**What to work on**
From the listing below, pull each line that includes "underlying".

**Recorded data**
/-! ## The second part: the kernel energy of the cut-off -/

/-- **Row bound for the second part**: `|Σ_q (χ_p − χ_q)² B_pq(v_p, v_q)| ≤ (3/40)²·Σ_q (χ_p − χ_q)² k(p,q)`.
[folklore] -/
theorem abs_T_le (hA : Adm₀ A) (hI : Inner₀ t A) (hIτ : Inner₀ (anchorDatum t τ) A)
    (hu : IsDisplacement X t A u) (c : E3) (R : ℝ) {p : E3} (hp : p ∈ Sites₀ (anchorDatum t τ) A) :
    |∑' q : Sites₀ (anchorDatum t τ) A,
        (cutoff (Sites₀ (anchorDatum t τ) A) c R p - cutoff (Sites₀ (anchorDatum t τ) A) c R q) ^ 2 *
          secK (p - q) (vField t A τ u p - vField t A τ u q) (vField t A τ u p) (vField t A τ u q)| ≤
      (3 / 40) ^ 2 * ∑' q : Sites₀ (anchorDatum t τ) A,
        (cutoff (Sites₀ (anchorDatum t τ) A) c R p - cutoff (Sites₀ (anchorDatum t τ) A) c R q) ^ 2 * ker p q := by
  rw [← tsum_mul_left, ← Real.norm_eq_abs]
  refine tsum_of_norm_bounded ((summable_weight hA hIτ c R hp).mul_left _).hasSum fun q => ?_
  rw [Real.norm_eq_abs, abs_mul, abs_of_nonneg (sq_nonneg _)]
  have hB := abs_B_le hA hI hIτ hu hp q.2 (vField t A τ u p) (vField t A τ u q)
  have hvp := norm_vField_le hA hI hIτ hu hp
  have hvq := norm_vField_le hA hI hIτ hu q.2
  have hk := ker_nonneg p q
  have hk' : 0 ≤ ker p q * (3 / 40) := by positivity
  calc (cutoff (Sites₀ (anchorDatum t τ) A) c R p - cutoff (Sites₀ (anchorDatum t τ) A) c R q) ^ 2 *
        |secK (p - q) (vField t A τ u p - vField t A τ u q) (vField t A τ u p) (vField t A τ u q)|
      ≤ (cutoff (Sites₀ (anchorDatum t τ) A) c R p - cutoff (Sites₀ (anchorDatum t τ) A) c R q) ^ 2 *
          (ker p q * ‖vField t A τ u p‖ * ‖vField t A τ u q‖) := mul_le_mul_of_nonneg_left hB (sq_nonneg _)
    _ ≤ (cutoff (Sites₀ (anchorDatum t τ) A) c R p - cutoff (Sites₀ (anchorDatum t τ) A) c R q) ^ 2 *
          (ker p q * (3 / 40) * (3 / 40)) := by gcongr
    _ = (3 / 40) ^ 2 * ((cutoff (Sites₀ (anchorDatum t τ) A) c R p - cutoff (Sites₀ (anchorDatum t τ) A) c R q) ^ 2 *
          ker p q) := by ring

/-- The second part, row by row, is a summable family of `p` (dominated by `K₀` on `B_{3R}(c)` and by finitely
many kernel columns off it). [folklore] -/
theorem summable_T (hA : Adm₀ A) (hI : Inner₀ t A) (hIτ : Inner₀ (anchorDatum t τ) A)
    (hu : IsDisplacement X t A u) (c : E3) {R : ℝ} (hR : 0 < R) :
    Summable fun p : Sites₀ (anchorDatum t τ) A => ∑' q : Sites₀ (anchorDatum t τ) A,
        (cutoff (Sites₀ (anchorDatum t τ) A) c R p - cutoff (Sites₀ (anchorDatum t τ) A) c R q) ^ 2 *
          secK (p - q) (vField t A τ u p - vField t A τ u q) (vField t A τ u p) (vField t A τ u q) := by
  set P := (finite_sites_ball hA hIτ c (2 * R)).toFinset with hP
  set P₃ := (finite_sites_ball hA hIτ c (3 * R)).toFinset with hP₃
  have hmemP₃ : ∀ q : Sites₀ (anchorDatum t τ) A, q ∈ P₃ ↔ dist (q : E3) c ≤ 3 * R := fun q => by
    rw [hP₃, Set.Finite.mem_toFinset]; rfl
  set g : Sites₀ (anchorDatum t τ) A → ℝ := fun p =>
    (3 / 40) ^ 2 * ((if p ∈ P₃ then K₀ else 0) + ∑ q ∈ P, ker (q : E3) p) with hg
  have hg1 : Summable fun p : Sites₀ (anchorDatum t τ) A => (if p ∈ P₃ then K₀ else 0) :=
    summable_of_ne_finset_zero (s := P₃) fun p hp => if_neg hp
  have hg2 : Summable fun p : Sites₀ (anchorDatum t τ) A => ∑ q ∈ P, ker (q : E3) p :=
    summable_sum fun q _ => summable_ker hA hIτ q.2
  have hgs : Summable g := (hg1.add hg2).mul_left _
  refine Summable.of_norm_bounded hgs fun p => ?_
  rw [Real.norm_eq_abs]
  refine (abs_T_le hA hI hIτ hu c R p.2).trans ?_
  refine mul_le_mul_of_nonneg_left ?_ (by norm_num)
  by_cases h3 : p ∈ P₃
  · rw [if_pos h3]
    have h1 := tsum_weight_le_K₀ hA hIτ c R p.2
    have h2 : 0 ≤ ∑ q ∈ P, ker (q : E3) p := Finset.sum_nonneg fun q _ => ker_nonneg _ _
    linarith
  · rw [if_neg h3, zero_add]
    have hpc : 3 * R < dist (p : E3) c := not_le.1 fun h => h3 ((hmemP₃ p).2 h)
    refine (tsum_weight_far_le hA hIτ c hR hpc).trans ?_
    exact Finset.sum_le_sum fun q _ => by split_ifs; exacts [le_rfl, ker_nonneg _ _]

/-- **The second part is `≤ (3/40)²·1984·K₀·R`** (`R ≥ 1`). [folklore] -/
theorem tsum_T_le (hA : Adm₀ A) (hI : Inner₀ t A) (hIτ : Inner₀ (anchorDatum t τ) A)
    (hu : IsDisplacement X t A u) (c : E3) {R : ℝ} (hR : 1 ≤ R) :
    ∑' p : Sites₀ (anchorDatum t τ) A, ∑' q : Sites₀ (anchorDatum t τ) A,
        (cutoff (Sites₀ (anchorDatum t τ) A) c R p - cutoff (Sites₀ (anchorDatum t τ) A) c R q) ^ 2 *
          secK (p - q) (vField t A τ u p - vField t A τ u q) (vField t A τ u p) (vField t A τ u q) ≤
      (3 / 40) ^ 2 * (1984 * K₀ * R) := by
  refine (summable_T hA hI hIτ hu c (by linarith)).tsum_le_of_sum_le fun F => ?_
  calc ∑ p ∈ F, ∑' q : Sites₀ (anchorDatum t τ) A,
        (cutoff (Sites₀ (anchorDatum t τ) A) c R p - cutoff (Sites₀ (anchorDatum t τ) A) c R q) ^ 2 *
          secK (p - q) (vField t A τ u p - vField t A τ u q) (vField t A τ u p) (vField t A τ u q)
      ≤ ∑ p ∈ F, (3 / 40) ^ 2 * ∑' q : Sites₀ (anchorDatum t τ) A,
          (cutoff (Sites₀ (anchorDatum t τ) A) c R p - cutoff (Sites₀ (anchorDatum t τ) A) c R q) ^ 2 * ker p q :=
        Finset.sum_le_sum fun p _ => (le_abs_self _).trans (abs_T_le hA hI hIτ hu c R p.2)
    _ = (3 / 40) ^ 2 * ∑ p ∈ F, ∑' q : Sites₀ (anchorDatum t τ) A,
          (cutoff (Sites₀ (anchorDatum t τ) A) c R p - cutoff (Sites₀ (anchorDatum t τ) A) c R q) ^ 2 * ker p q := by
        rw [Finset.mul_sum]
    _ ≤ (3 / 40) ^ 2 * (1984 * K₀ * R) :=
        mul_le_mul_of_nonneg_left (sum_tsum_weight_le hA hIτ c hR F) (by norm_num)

==

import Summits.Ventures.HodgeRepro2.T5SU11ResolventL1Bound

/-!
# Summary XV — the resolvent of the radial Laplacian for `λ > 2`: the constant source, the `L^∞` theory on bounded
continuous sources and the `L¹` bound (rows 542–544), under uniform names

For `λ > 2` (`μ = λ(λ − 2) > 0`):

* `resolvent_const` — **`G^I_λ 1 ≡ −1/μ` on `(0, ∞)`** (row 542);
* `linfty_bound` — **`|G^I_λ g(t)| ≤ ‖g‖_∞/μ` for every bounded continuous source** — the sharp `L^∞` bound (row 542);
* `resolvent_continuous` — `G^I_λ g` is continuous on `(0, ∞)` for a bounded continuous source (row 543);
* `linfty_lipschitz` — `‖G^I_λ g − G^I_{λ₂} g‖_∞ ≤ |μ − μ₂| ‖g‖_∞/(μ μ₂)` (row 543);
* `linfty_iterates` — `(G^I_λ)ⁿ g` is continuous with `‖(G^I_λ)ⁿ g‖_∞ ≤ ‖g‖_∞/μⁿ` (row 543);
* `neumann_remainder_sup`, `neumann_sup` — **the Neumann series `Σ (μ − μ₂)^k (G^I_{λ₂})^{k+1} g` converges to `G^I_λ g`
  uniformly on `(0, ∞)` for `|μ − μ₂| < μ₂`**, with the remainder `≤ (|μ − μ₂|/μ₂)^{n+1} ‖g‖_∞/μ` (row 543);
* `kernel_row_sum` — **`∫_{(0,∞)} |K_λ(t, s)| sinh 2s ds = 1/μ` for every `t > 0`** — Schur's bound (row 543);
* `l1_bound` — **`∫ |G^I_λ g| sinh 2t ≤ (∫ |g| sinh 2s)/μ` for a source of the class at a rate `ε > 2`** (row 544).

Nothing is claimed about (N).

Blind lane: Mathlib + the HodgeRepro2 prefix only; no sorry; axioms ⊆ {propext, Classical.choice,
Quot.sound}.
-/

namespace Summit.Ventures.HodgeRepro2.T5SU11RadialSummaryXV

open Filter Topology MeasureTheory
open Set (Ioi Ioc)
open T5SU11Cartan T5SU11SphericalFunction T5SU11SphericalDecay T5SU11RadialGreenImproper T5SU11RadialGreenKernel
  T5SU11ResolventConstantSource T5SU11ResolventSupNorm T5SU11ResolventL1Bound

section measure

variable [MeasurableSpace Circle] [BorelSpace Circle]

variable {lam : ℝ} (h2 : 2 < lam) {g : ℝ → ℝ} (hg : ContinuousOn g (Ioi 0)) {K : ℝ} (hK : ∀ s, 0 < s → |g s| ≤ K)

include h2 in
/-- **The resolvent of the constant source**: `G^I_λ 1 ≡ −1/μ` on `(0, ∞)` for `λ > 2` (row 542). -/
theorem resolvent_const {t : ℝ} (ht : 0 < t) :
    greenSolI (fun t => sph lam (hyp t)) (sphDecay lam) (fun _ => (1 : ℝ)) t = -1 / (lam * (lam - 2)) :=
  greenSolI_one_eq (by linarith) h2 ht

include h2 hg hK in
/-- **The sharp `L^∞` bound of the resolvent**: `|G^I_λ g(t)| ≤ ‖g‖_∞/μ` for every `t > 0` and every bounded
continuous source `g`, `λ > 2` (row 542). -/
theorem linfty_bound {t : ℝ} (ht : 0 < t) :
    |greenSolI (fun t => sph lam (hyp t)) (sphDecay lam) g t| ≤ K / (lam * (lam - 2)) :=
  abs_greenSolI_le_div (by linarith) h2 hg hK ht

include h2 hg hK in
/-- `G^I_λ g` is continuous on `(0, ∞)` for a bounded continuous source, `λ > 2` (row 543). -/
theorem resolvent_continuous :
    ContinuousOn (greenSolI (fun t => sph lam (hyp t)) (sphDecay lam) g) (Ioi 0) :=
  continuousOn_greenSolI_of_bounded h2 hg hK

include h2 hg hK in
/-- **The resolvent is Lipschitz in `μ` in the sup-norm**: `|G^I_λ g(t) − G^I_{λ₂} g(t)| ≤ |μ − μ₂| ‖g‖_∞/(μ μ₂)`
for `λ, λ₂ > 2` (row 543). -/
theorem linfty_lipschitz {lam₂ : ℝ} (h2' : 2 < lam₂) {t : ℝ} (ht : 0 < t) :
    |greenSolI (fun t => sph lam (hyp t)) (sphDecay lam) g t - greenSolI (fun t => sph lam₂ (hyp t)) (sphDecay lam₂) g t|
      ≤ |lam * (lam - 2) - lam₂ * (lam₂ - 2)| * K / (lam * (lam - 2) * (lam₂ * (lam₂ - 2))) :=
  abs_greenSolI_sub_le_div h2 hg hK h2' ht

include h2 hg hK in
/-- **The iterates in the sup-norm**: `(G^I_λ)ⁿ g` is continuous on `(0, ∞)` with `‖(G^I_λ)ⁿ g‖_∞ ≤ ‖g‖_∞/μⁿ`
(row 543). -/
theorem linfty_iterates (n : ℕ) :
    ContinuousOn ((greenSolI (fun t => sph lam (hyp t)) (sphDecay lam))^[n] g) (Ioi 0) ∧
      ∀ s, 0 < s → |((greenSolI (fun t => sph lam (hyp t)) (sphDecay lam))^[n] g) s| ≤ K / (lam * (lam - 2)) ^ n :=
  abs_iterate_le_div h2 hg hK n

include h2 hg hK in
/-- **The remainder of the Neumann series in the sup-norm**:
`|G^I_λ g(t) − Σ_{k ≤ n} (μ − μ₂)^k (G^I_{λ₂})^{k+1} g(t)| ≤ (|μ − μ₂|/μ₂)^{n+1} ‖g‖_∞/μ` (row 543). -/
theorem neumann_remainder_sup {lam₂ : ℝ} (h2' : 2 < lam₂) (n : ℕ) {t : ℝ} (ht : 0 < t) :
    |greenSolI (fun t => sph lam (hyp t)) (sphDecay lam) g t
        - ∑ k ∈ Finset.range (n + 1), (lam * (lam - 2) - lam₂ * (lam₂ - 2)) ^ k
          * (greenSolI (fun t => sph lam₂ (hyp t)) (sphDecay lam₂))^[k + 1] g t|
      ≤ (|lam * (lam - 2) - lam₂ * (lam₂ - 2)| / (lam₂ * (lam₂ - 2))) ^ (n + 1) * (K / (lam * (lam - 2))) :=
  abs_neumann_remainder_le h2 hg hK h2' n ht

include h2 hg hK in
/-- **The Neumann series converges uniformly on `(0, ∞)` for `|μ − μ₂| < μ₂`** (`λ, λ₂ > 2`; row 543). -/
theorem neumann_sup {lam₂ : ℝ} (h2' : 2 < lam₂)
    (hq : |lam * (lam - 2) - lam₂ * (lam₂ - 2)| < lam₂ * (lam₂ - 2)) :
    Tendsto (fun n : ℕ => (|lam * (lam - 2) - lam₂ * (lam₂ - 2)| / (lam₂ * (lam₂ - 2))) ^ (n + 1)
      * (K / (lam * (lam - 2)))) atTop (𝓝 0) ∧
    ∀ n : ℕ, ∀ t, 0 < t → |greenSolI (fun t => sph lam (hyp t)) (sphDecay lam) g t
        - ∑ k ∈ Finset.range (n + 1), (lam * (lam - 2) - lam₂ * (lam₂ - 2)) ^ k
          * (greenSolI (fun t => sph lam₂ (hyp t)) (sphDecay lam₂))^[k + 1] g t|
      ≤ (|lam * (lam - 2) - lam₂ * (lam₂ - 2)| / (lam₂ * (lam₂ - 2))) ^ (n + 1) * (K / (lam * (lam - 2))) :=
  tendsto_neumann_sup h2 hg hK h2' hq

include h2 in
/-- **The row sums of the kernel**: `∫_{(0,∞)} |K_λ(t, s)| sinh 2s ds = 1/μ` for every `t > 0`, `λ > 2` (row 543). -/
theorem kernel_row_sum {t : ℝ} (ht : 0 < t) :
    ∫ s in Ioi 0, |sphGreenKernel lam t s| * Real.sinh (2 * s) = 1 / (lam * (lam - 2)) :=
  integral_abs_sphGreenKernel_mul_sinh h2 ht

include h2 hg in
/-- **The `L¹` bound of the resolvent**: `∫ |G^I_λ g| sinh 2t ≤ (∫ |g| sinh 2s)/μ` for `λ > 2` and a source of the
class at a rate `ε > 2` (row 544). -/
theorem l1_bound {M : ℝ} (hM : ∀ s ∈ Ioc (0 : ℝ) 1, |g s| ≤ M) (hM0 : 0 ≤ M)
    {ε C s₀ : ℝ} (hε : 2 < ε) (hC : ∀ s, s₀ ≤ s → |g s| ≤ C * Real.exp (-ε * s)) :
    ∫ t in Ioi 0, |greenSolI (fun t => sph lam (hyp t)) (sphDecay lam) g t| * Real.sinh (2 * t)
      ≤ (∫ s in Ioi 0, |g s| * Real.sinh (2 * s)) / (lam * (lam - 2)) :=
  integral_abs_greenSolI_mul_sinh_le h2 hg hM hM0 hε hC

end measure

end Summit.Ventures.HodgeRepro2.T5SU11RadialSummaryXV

* * *

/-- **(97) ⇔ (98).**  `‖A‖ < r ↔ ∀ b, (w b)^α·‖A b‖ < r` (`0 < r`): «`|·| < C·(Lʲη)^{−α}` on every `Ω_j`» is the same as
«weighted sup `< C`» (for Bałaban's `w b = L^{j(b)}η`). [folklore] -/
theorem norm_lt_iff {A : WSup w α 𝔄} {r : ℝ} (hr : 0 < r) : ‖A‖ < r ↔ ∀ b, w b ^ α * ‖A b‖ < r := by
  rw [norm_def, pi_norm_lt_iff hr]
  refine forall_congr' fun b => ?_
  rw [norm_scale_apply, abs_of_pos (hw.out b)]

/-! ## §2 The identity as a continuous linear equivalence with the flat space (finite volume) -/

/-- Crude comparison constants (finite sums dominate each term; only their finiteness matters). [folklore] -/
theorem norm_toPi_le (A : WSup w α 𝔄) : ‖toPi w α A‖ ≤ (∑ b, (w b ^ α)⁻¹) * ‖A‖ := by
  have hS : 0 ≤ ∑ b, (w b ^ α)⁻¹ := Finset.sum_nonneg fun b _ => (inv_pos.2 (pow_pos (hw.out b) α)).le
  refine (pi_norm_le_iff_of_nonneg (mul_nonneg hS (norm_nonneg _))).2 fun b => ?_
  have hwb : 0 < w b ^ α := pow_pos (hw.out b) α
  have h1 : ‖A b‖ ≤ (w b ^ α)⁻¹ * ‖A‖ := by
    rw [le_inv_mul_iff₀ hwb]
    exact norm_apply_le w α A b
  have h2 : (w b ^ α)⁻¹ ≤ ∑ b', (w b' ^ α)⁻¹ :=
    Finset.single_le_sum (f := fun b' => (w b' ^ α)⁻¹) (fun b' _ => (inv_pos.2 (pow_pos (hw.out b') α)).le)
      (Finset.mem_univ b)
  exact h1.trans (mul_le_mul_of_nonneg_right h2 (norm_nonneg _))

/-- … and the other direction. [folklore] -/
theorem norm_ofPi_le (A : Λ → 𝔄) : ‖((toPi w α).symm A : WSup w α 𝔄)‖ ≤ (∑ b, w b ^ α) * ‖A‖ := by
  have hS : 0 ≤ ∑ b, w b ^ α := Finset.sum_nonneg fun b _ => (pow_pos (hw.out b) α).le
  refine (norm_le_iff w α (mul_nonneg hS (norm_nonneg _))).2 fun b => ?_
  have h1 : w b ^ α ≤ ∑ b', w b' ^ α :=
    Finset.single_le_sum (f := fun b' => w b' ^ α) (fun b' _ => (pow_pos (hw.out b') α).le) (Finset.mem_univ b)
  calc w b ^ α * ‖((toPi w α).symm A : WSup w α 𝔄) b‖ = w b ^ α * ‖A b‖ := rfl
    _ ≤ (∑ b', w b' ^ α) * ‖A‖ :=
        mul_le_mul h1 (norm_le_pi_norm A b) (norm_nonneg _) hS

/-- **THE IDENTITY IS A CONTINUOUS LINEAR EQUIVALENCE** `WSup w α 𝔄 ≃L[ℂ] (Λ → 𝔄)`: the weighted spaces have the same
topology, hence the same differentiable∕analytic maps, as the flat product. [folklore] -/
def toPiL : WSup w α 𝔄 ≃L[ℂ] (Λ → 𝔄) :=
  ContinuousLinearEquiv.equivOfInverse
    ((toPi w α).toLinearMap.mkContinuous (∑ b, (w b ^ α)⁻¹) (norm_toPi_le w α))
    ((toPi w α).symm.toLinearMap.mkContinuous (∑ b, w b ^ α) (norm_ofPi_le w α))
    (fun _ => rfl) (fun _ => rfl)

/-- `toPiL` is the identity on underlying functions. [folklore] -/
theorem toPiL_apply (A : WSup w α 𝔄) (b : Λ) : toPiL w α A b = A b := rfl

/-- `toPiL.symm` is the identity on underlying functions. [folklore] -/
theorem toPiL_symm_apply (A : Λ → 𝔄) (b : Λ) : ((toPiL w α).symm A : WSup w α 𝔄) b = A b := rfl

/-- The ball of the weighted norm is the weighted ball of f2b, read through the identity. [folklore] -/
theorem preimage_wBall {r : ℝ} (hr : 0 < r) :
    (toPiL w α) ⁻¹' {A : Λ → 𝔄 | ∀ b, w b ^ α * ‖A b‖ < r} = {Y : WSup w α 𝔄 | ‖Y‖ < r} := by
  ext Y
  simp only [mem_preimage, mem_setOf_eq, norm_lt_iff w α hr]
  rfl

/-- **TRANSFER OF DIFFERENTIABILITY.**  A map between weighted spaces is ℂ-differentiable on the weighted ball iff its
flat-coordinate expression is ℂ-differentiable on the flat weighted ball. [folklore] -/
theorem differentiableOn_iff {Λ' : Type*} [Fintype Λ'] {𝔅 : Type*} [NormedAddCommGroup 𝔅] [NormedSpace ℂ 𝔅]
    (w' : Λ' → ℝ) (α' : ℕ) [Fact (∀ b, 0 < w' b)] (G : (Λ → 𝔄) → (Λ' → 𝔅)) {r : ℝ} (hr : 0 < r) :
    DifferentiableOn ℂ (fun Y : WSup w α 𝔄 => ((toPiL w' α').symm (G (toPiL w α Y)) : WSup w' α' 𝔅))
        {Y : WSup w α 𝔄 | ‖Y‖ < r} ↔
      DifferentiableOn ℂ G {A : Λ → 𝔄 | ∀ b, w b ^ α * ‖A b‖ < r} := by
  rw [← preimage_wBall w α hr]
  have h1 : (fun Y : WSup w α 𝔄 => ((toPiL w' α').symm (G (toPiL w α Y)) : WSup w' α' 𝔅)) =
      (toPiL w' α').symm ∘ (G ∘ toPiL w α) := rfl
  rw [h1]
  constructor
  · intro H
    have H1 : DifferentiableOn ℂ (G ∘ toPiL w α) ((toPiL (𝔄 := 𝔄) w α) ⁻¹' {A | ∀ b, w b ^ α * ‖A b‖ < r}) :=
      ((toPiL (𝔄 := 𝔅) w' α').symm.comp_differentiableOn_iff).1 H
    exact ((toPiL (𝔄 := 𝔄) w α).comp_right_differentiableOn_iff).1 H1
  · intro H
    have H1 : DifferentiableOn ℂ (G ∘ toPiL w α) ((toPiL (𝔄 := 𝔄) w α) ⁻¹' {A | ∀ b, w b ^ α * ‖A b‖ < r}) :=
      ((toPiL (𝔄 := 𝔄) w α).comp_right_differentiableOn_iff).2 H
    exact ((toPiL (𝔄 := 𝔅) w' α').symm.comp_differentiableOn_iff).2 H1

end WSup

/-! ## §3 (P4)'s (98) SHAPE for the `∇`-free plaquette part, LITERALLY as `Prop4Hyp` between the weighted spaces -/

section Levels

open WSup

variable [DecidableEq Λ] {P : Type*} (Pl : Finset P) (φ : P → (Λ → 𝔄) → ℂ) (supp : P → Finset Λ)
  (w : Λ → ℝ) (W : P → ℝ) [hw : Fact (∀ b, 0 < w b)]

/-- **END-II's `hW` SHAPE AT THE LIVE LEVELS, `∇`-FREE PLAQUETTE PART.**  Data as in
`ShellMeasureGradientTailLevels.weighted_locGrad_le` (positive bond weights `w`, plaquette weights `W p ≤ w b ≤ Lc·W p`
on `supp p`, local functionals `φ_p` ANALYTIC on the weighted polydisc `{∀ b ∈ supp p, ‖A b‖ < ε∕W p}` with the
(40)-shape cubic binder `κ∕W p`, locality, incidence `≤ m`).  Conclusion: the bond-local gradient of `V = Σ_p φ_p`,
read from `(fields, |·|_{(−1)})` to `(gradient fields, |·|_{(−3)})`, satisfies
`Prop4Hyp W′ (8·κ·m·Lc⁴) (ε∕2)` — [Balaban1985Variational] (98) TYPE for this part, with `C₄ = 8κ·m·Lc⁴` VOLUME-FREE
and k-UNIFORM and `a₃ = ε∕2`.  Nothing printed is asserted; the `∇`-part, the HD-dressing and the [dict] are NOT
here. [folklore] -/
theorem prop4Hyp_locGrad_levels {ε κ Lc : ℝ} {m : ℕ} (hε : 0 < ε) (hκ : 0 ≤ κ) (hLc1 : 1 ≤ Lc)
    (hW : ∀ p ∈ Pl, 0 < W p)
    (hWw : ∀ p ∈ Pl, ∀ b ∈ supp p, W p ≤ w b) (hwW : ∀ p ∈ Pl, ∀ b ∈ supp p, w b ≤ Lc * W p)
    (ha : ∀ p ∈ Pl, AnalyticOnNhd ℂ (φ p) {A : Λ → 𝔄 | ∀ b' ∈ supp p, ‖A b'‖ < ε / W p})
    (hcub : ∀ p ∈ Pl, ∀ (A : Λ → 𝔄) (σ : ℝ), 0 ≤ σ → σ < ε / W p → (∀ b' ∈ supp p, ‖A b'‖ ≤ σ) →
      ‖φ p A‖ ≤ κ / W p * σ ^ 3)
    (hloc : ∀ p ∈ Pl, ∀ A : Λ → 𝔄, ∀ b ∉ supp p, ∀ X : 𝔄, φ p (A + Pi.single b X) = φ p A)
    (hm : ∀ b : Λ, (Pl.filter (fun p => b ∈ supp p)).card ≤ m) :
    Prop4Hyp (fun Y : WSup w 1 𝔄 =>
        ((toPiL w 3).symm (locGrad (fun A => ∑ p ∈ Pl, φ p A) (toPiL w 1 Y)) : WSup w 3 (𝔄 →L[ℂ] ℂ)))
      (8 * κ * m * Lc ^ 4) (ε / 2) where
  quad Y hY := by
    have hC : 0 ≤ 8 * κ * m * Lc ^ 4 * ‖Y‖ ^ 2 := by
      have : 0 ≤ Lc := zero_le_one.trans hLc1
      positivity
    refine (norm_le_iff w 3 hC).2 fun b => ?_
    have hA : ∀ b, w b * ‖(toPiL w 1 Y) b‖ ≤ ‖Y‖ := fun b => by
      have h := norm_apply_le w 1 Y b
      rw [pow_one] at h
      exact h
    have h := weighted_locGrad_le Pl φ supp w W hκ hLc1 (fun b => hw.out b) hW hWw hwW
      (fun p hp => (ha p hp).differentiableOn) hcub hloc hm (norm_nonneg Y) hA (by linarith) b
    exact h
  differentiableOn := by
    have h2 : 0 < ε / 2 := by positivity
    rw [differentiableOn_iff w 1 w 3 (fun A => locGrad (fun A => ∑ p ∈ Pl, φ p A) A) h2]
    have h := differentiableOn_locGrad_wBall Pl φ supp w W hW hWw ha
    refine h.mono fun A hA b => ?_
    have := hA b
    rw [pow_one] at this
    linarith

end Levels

**Result of the exercise**
/-- `toPiL` is the identity on underlying functions. [folklore] -/
/-- `toPiL.symm` is the identity on underlying functions. [folklore] -/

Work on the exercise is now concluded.